[Data extracted from a collection]

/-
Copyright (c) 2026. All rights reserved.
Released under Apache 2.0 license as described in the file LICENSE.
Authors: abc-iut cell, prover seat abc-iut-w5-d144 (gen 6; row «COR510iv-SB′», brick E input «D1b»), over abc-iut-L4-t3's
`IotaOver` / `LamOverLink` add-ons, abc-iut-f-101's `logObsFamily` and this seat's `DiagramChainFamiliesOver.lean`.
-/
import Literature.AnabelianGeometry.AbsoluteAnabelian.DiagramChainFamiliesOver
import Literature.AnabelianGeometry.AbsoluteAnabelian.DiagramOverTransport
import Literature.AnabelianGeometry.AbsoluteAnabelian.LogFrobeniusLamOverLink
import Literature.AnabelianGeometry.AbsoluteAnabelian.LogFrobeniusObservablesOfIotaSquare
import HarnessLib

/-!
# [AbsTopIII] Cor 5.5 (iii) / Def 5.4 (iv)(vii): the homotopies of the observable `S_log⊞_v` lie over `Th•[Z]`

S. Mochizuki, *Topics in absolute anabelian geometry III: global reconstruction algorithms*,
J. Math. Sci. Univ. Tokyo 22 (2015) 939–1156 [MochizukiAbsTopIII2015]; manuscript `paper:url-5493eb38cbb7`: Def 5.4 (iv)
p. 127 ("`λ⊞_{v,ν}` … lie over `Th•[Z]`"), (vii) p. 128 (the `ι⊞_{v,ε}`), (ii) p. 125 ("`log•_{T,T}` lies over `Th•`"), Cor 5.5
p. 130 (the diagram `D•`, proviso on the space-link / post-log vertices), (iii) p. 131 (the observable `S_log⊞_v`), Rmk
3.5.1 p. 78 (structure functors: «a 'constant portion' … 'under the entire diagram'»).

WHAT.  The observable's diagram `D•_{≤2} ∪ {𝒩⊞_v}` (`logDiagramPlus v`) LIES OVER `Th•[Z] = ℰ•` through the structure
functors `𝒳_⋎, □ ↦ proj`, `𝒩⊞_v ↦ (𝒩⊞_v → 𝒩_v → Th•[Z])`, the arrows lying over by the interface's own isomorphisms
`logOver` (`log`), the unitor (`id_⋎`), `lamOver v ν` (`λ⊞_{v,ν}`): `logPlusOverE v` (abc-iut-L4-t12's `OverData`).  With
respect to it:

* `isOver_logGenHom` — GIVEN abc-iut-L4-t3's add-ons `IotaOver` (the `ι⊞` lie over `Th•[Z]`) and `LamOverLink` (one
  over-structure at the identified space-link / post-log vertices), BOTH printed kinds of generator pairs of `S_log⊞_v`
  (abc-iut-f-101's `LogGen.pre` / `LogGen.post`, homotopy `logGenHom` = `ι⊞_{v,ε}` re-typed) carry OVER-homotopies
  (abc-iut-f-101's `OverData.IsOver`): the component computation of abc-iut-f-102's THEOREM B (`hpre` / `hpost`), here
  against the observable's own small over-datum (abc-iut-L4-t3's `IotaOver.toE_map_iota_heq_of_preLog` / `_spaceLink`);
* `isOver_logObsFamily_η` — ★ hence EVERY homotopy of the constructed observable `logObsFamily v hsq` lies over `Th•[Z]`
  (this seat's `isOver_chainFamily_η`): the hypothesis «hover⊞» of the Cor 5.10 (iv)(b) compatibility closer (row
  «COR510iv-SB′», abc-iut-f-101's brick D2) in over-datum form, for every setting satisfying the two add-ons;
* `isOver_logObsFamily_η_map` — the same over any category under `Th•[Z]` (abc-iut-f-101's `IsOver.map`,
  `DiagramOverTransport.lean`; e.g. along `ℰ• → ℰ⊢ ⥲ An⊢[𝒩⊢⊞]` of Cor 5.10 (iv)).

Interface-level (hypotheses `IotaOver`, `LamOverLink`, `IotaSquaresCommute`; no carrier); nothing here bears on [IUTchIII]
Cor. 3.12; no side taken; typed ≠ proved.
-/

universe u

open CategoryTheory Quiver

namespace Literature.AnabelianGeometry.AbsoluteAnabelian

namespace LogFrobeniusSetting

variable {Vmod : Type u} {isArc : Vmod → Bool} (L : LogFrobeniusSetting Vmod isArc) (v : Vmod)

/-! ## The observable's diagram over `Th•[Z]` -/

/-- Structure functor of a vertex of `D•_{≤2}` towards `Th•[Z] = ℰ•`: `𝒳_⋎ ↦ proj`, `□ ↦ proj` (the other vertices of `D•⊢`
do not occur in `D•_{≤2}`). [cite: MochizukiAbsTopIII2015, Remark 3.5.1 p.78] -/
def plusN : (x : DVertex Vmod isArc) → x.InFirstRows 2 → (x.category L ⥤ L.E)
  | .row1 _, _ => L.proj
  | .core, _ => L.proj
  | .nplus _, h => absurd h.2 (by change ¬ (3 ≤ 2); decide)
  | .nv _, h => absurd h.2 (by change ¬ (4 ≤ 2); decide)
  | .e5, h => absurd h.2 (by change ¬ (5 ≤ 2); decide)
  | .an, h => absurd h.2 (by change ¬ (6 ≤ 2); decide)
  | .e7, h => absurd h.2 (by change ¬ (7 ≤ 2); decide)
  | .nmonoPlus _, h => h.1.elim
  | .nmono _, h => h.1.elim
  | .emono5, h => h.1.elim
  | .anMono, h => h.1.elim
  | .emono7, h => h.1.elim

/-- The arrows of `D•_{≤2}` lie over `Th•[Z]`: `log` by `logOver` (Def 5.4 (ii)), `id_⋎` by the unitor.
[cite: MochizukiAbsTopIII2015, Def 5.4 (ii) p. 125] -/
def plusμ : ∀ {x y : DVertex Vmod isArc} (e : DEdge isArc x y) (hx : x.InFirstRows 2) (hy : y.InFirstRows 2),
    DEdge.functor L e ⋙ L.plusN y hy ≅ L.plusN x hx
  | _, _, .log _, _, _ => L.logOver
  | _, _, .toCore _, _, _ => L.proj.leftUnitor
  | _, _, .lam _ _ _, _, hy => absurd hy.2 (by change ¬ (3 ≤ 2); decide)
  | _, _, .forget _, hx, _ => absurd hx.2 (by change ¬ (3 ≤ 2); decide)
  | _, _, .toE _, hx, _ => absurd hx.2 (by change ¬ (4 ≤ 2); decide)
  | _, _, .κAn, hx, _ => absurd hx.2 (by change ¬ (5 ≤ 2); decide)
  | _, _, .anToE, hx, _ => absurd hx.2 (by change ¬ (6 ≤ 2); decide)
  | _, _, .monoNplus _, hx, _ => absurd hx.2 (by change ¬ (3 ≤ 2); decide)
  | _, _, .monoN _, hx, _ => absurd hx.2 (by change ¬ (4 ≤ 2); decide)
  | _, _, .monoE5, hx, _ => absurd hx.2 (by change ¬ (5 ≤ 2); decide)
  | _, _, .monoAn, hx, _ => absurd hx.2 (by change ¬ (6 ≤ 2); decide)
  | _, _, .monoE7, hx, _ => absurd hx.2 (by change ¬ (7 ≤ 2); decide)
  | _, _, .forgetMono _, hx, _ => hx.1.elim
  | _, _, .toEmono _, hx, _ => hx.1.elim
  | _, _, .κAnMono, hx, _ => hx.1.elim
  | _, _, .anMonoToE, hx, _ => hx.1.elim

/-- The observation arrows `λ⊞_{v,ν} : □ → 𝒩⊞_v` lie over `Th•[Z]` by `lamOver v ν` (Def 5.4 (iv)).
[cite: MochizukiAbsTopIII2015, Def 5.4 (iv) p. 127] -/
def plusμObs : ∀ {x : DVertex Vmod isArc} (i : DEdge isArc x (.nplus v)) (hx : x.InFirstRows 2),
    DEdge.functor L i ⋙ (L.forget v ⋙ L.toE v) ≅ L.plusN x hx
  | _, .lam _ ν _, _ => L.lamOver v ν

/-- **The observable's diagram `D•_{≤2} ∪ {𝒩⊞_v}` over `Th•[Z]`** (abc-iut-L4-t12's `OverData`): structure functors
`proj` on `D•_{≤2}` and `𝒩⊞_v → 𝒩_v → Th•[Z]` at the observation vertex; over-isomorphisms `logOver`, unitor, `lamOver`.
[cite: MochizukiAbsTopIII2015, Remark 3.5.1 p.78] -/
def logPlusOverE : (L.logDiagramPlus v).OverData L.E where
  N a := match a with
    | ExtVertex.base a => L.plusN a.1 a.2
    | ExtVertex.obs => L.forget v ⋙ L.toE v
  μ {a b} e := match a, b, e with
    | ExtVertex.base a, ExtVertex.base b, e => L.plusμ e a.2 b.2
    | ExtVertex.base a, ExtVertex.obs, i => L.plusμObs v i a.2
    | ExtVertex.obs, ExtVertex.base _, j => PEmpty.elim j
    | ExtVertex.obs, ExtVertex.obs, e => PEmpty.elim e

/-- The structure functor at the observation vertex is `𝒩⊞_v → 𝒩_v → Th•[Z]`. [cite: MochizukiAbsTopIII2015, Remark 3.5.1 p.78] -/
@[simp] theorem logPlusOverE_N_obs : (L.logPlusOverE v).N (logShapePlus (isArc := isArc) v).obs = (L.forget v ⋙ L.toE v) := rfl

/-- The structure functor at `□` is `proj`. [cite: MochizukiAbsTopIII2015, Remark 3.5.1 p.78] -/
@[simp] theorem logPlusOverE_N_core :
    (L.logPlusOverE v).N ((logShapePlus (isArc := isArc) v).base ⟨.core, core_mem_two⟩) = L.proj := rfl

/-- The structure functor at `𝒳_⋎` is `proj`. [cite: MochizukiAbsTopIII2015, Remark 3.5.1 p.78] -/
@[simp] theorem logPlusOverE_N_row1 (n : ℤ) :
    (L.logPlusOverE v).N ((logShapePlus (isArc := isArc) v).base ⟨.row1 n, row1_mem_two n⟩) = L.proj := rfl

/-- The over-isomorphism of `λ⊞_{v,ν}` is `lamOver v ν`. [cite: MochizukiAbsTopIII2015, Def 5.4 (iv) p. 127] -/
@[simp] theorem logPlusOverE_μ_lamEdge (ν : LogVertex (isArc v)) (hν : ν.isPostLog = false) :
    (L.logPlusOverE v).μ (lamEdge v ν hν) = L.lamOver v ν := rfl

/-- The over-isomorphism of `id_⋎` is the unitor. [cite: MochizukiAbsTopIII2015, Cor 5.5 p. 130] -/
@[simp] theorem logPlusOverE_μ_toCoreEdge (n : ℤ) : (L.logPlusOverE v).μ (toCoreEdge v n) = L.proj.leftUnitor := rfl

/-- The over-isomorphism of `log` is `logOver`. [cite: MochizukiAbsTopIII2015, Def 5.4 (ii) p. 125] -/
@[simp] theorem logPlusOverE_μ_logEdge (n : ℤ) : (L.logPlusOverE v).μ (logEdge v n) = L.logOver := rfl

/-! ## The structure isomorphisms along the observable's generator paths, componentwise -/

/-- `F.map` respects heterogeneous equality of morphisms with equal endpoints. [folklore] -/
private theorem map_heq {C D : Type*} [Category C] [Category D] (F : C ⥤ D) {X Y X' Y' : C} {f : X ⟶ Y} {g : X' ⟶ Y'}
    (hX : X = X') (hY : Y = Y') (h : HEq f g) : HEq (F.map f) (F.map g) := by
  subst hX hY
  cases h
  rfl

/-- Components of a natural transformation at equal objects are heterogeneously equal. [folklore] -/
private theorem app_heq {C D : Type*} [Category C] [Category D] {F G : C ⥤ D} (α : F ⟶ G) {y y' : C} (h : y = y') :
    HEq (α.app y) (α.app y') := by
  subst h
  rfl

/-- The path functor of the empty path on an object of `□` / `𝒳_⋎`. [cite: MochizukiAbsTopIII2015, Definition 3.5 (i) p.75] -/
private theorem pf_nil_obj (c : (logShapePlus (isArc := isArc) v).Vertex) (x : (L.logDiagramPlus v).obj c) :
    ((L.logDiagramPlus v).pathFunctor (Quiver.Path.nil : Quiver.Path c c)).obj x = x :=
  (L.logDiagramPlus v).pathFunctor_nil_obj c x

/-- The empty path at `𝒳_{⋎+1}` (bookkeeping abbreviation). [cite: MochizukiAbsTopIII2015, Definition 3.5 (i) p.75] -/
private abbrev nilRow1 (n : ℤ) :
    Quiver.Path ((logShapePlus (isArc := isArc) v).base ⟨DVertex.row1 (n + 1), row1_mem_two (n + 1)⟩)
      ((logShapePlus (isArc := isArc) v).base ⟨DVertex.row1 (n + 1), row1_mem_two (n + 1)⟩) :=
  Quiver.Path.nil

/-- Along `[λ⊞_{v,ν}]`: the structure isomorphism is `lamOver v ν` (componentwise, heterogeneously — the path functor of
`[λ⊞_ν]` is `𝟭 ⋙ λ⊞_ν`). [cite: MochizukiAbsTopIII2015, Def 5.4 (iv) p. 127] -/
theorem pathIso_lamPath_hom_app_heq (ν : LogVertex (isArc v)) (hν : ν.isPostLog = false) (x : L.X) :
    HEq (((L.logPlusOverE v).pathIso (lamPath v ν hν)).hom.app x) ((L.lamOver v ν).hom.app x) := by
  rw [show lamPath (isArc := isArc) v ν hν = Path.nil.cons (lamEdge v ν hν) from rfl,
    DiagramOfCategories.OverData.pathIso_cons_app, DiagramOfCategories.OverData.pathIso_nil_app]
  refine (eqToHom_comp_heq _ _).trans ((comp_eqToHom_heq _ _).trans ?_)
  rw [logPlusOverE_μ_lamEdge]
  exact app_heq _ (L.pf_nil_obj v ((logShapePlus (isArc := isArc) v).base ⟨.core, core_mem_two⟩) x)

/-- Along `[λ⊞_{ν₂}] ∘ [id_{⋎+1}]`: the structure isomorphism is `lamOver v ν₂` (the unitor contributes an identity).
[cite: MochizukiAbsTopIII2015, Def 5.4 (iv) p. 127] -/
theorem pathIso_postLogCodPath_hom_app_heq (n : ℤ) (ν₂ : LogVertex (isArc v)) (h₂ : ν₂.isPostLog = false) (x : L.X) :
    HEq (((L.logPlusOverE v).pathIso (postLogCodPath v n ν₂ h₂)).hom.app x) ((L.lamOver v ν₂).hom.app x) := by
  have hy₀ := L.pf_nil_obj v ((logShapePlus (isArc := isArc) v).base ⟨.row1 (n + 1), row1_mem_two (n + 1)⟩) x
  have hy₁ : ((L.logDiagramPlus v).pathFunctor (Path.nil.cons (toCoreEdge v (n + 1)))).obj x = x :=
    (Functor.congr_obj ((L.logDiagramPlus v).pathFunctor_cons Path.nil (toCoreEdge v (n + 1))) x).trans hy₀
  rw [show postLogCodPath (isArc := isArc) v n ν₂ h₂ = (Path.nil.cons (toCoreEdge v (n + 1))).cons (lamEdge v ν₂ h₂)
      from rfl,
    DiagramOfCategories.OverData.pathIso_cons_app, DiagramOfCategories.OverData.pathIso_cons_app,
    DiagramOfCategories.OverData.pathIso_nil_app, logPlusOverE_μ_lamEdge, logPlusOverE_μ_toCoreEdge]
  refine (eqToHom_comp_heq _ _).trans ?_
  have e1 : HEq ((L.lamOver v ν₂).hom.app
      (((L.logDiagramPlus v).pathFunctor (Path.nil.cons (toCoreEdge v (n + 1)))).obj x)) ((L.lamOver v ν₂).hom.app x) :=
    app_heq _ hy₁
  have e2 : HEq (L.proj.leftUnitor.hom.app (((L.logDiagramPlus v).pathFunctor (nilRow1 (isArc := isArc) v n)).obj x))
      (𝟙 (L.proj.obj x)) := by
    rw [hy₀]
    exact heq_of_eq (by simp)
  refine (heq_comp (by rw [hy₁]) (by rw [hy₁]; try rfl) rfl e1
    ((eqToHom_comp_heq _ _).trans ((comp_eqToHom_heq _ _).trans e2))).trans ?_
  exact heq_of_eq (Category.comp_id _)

### WORK REQUEST
Both the line containing "# [AbsTopIII] Cor" and the line containing "GIVEN abc-iut-L4-t3's add-ons" belong in the answer. Print them and every line above that falls between them exactly, and no others.

### WRITTEN ANSWER
# [AbsTopIII] Cor 5.5 (iii) / Def 5.4 (iv)(vii): the homotopies of the observable `S_log⊞_v` lie over `Th•[Z]`

S. Mochizuki, *Topics in absolute anabelian geometry III: global reconstruction algorithms*,
J. Math. Sci. Univ. Tokyo 22 (2015) 939–1156 [MochizukiAbsTopIII2015]; manuscript `paper:url-5493eb38cbb7`: Def 5.4 (iv)
p. 127 ("`λ⊞_{v,ν}` … lie over `Th•[Z]`"), (vii) p. 128 (the `ι⊞_{v,ε}`), (ii) p. 125 ("`log•_{T,T}` lies over `Th•`"), Cor 5.5
p. 130 (the diagram `D•`, proviso on the space-link / post-log vertices), (iii) p. 131 (the observable `S_log⊞_v`), Rmk
3.5.1 p. 78 (structure functors: «a 'constant portion' … 'under the entire diagram'»).

WHAT.  The observable's diagram `D•_{≤2} ∪ {𝒩⊞_v}` (`logDiagramPlus v`) LIES OVER `Th•[Z] = ℰ•` through the structure
functors `𝒳_⋎, □ ↦ proj`, `𝒩⊞_v ↦ (𝒩⊞_v → 𝒩_v → Th•[Z])`, the arrows lying over by the interface's own isomorphisms
`logOver` (`log`), the unitor (`id_⋎`), `lamOver v ν` (`λ⊞_{v,ν}`): `logPlusOverE v` (abc-iut-L4-t12's `OverData`).  With
respect to it:

* `isOver_logGenHom` — GIVEN abc-iut-L4-t3's add-ons `IotaOver` (the `ι⊞` lie over `Th•[Z]`) and `LamOverLink` (one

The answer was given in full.